TASK TO CARRY OUT: In the listing below, find the line containing "refine mem_barlowStacking_of_agree hh" and the line containing "q‖ ^ 2 else 0))". Repeat exactly those two lines and every line between them, nothing more.
________________________________________
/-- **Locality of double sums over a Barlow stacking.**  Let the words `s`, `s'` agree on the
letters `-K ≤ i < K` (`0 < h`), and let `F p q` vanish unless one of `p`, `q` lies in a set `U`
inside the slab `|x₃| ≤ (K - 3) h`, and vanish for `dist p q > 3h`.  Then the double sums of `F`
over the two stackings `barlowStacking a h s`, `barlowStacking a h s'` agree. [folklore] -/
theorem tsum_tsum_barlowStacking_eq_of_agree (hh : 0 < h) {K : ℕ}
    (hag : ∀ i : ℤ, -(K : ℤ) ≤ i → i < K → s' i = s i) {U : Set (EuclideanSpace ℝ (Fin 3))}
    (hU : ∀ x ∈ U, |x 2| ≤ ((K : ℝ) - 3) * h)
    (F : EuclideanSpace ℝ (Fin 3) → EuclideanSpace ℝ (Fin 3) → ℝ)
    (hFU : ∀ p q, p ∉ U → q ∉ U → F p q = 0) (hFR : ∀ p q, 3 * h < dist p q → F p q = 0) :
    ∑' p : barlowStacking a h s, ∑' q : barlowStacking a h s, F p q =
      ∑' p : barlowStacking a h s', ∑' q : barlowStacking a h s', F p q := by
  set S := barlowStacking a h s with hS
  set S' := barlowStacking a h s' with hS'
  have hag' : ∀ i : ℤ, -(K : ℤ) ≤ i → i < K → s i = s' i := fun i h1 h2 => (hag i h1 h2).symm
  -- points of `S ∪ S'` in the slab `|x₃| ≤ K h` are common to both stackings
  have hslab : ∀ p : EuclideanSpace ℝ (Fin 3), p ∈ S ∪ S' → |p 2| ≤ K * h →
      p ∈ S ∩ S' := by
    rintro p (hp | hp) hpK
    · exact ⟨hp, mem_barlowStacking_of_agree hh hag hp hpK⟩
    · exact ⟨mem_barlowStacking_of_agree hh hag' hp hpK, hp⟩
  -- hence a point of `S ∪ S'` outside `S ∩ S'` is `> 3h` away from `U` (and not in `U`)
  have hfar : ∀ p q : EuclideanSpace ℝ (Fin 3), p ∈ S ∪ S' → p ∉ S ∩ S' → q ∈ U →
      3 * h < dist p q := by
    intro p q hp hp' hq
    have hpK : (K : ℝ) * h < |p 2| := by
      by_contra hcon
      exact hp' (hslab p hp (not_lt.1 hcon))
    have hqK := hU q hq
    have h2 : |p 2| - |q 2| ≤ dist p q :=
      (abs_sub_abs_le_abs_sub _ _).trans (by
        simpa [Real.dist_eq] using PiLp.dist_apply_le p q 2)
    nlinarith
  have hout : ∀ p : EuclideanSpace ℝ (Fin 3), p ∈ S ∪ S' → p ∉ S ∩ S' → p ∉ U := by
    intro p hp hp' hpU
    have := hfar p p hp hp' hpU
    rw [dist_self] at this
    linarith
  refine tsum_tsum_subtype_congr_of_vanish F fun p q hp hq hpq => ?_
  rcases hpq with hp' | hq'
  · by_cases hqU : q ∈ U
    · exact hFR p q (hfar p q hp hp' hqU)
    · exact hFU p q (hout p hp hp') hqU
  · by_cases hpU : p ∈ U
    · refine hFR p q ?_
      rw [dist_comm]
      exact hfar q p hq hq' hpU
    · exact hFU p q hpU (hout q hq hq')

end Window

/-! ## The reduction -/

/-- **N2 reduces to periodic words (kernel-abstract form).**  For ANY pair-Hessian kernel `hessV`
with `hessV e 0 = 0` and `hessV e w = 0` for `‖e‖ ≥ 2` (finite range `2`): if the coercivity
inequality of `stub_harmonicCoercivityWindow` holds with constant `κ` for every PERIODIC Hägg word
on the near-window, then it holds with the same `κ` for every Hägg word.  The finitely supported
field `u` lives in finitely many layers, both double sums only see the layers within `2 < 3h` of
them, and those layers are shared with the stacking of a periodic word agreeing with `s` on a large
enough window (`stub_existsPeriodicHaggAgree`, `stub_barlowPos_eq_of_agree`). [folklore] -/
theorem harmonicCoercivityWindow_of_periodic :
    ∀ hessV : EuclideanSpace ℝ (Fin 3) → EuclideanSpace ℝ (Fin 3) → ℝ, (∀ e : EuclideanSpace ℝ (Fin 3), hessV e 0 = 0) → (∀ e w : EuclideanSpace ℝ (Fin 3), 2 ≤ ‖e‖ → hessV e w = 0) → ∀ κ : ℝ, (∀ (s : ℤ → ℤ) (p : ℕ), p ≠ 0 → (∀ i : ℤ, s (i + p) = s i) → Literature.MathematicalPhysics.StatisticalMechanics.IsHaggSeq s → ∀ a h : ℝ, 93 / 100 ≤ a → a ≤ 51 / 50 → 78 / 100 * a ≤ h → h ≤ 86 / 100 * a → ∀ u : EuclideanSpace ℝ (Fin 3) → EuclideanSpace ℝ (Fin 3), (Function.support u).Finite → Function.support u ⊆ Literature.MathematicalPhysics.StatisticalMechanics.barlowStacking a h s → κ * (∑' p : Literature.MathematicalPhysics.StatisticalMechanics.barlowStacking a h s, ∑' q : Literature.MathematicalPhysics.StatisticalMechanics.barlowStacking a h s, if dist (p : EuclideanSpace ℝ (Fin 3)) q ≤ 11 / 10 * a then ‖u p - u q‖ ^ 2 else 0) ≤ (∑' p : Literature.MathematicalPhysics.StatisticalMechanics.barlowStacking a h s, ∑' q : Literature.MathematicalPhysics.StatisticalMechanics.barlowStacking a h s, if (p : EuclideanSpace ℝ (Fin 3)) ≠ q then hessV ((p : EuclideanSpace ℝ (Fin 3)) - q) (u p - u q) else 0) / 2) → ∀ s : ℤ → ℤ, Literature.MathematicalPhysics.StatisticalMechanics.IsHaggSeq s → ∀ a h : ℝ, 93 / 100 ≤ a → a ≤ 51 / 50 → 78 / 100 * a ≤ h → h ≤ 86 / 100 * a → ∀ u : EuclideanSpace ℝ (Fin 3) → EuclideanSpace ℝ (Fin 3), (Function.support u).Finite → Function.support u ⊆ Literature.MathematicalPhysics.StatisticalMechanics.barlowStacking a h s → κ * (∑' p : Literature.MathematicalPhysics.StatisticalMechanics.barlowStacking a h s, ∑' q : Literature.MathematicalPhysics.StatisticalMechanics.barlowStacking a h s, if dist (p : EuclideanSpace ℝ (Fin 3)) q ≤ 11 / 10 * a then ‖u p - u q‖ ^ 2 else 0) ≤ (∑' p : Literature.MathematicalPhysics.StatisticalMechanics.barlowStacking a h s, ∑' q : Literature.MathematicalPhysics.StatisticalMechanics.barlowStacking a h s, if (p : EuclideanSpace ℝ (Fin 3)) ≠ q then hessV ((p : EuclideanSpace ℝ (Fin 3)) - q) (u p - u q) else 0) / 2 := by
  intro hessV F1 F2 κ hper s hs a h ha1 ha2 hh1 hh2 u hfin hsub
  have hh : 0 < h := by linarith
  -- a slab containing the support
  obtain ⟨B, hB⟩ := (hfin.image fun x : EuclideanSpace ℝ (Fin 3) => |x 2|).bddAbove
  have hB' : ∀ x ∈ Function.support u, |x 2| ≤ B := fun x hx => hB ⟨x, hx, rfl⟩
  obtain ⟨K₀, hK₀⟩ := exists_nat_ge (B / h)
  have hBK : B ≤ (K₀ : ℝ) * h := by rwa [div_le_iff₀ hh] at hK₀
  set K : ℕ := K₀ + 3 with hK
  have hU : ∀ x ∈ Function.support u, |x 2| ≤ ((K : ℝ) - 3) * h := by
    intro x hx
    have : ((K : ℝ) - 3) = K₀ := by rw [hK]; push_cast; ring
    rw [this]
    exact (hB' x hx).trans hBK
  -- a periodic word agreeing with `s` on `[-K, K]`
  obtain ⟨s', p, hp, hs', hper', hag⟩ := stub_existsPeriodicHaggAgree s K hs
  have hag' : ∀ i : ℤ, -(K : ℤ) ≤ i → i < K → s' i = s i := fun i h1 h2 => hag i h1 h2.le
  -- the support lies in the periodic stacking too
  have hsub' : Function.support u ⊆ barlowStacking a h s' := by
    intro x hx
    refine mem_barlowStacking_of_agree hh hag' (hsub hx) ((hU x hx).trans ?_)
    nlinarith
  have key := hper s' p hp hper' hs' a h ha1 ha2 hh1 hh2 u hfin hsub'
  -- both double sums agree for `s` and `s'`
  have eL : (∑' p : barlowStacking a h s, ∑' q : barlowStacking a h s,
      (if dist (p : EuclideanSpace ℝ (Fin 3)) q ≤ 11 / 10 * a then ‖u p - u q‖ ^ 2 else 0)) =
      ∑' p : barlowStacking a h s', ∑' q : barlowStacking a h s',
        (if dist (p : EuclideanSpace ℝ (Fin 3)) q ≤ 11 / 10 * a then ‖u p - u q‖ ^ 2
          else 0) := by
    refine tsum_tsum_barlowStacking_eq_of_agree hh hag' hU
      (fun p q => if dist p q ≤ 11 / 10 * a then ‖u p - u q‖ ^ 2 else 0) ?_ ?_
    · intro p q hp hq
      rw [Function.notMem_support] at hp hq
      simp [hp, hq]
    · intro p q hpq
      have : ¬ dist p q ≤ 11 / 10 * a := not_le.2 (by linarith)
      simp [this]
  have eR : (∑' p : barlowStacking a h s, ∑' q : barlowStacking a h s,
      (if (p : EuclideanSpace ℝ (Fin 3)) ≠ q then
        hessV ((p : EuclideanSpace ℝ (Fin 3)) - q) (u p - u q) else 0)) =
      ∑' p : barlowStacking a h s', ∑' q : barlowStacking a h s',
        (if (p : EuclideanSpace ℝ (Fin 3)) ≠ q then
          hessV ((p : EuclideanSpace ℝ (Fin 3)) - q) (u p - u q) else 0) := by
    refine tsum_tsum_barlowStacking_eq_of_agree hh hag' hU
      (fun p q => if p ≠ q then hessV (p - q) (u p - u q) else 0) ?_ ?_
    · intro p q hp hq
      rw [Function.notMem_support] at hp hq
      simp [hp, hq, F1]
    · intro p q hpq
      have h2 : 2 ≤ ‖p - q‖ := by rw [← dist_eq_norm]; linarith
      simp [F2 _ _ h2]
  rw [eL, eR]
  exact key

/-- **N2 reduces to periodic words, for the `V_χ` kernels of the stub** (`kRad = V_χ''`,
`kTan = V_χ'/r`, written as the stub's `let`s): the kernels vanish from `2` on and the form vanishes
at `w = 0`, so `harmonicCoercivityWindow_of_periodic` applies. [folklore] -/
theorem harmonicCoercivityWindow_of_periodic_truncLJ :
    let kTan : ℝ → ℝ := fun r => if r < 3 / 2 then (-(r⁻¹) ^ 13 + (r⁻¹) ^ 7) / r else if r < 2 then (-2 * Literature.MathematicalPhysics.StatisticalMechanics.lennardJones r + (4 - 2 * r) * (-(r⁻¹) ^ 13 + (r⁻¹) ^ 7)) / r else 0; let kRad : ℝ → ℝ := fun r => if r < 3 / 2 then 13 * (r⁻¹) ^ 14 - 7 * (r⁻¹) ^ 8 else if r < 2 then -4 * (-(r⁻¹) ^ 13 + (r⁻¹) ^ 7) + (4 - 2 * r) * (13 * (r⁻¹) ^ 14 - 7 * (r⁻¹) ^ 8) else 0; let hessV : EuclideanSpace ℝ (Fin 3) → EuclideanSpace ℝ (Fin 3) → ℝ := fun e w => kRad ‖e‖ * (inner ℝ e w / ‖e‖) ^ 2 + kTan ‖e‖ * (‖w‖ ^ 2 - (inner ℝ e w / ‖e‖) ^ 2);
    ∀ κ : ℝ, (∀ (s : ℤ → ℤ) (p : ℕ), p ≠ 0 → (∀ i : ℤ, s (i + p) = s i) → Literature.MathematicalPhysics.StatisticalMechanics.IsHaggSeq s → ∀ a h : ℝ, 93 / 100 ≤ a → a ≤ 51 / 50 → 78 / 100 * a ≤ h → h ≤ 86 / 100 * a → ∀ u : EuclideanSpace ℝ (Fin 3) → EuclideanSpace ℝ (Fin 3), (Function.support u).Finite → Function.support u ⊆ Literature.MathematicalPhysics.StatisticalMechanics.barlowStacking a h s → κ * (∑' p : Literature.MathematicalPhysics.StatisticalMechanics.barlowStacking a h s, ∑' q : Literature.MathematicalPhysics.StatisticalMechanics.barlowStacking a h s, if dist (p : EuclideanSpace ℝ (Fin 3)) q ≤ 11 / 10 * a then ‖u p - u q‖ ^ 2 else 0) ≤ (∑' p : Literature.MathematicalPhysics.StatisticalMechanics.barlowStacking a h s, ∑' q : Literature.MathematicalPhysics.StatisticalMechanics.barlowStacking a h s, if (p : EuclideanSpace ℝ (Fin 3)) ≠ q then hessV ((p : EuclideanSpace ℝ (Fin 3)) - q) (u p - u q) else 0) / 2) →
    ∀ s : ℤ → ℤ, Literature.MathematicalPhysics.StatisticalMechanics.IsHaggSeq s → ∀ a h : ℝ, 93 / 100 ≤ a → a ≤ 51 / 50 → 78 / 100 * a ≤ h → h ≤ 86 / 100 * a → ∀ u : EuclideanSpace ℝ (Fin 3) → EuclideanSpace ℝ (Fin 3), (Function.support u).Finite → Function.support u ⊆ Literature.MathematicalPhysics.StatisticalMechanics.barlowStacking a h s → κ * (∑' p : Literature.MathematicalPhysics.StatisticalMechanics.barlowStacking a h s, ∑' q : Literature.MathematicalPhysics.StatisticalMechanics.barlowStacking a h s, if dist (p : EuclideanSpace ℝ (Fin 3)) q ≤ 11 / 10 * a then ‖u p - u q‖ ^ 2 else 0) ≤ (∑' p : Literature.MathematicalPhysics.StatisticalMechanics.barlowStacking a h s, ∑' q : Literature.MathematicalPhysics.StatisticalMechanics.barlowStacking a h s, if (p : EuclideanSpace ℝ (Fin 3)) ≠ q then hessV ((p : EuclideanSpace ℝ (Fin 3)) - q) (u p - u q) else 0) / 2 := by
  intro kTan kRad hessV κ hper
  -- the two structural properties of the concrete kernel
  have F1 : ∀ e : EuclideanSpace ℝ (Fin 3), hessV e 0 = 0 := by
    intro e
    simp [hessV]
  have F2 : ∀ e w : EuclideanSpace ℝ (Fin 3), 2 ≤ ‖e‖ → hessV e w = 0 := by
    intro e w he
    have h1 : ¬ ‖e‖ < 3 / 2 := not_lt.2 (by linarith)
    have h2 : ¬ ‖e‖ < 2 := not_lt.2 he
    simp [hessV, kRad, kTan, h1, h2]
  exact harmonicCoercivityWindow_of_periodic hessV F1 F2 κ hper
________________________________________
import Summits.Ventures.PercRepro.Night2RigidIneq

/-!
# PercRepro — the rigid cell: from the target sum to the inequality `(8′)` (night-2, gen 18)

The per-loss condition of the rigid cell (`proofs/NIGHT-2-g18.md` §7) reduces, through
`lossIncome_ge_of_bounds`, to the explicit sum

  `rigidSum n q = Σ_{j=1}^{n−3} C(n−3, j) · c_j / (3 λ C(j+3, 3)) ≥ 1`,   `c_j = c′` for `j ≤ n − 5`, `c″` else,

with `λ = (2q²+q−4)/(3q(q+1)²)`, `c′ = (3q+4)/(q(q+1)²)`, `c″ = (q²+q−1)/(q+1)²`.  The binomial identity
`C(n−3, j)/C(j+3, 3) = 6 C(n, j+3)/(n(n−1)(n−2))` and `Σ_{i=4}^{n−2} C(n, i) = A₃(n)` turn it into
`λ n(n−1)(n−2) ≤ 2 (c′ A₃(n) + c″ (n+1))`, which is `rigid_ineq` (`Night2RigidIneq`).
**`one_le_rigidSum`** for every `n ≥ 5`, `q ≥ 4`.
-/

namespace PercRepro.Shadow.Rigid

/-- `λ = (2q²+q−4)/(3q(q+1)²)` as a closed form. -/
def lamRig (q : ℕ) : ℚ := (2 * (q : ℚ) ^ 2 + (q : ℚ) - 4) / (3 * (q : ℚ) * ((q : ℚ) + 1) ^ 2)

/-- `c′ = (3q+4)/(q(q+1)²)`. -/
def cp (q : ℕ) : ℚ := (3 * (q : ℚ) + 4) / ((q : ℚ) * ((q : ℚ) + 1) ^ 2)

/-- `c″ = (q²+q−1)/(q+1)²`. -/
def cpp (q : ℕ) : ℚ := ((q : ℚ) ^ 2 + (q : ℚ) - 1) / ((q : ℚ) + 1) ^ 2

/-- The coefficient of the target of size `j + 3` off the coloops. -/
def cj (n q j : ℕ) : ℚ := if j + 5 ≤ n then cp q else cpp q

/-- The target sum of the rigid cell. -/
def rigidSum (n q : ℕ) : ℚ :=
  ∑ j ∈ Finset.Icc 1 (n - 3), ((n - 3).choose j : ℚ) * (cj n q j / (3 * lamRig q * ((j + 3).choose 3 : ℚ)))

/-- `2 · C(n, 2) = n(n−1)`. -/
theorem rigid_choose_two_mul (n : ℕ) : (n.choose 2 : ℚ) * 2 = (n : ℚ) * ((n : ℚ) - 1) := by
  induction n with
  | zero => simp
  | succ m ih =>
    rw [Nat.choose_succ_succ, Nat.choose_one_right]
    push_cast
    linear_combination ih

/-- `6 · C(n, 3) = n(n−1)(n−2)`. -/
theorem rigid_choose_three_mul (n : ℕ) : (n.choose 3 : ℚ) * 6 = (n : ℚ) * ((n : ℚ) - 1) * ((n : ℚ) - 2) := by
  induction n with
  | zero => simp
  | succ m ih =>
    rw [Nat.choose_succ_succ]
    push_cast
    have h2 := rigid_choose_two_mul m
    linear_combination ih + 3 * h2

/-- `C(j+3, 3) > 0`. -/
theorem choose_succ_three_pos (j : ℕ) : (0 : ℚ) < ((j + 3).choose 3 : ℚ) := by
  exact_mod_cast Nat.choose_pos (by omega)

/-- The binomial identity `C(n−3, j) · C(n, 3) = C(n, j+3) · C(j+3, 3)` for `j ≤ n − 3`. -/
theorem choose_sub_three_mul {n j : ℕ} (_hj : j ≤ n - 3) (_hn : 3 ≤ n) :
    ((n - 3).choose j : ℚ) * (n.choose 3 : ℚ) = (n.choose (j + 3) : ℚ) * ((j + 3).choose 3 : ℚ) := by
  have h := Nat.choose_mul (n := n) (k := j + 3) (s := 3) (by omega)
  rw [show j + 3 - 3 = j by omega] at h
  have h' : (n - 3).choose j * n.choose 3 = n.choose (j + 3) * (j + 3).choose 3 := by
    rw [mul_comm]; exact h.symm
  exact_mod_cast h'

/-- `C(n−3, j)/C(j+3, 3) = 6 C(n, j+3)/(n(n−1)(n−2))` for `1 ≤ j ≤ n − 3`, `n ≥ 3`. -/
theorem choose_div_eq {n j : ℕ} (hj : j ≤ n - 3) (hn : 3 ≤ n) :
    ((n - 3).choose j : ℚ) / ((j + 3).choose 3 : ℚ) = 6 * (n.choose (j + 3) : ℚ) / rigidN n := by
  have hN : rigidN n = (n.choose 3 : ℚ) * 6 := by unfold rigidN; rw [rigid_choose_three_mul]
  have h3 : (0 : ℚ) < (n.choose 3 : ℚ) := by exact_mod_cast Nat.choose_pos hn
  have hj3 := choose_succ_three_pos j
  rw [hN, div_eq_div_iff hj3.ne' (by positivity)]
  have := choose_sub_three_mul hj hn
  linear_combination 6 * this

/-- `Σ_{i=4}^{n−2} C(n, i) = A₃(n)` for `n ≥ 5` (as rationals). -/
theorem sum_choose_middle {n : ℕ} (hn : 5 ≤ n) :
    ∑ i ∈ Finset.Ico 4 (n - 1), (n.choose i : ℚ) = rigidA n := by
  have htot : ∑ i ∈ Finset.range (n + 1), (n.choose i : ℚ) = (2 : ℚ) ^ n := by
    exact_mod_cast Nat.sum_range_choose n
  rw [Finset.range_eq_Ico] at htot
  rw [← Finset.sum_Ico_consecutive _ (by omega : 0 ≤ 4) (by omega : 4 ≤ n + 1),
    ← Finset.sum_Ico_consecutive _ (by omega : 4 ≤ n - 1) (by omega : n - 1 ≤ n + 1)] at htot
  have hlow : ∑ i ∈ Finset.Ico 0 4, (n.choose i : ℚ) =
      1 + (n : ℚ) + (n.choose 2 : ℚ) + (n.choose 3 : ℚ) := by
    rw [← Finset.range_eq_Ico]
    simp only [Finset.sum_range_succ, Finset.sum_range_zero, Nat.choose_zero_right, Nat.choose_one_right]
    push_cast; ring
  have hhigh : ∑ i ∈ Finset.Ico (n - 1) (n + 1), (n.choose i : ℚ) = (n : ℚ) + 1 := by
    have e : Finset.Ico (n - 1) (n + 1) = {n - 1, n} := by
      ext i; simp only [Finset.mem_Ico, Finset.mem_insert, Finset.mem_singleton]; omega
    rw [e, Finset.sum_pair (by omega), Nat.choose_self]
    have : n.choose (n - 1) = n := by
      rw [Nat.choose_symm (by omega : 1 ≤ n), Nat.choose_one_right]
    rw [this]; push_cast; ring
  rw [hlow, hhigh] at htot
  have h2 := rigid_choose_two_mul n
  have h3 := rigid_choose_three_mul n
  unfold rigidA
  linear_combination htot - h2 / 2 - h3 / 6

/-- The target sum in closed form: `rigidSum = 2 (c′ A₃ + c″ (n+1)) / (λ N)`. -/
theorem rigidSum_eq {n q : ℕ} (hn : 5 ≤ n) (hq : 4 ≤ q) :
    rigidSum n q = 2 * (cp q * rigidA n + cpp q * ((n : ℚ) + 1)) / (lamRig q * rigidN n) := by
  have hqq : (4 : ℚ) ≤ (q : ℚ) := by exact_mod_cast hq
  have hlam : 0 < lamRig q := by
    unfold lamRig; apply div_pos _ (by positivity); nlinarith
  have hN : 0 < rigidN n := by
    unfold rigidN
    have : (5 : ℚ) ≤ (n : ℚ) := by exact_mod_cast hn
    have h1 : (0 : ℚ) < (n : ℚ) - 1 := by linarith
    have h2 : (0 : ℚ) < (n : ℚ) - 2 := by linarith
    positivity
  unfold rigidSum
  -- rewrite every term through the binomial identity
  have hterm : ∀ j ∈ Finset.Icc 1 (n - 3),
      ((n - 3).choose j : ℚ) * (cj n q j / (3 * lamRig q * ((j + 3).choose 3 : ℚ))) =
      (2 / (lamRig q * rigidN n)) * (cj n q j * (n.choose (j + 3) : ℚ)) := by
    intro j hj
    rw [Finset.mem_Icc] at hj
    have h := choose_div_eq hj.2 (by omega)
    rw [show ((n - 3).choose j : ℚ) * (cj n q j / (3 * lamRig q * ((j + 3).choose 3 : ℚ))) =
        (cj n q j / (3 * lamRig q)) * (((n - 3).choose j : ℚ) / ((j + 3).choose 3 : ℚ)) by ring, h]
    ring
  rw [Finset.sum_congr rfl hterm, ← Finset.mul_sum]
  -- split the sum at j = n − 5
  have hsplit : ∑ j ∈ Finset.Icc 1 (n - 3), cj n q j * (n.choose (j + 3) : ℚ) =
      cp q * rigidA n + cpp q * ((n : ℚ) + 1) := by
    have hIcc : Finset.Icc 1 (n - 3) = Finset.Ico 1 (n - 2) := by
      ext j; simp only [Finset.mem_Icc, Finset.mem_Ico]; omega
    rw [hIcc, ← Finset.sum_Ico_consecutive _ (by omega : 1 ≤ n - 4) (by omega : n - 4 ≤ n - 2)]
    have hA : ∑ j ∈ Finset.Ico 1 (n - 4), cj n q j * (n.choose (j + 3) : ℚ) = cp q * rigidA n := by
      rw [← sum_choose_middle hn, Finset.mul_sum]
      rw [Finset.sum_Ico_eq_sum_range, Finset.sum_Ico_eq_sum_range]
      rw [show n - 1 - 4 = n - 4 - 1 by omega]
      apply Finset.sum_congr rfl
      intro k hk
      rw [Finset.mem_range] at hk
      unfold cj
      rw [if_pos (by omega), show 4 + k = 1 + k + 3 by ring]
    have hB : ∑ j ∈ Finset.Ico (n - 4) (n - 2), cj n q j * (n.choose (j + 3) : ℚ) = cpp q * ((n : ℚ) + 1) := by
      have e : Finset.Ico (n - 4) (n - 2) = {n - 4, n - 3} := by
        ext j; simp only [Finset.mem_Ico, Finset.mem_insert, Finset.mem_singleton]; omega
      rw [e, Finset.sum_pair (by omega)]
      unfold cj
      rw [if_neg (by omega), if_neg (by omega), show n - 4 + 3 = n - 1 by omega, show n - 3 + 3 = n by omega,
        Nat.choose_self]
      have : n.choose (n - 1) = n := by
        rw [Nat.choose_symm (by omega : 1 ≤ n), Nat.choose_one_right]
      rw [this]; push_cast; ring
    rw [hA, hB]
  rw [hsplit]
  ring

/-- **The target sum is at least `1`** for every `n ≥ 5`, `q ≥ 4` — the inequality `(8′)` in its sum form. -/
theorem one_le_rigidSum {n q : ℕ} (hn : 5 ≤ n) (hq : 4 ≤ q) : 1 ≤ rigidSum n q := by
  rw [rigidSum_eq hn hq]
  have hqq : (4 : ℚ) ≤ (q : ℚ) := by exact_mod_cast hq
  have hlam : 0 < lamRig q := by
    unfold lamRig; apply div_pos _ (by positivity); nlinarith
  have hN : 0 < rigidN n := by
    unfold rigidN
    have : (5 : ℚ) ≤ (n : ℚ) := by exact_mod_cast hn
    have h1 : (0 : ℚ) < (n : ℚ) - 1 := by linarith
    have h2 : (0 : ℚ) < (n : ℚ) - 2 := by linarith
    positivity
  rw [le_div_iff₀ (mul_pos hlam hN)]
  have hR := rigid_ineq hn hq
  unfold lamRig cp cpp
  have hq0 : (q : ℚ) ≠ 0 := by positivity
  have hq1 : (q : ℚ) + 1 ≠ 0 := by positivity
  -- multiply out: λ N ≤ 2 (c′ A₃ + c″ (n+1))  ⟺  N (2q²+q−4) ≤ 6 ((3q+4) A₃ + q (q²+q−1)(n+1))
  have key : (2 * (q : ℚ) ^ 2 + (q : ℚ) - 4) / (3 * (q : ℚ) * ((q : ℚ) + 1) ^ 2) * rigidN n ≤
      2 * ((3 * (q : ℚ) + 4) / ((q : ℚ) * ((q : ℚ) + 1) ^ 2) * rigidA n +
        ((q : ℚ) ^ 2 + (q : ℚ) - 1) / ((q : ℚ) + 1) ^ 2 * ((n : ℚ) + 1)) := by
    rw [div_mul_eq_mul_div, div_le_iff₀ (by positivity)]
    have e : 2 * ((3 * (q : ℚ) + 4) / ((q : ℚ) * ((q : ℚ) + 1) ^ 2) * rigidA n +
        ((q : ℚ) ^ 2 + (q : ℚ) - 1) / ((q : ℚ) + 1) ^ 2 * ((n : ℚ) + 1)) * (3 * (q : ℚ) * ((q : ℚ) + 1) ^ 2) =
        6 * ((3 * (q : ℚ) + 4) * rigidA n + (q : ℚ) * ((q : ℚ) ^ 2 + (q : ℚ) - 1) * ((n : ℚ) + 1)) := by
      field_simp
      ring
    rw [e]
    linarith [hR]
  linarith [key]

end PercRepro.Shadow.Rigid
________________________________________
EXERCISE SOLUTION:
    refine mem_barlowStacking_of_agree hh hag' (hsub hx) ((hU x hx).trans ?_)
    nlinarith
  have key := hper s' p hp hper' hs' a h ha1 ha2 hh1 hh2 u hfin hsub'
  -- both double sums agree for `s` and `s'`
  have eL : (∑' p : barlowStacking a h s, ∑' q : barlowStacking a h s,
      (if dist (p : EuclideanSpace ℝ (Fin 3)) q ≤ 11 / 10 * a then ‖u p - u q‖ ^ 2 else 0)) =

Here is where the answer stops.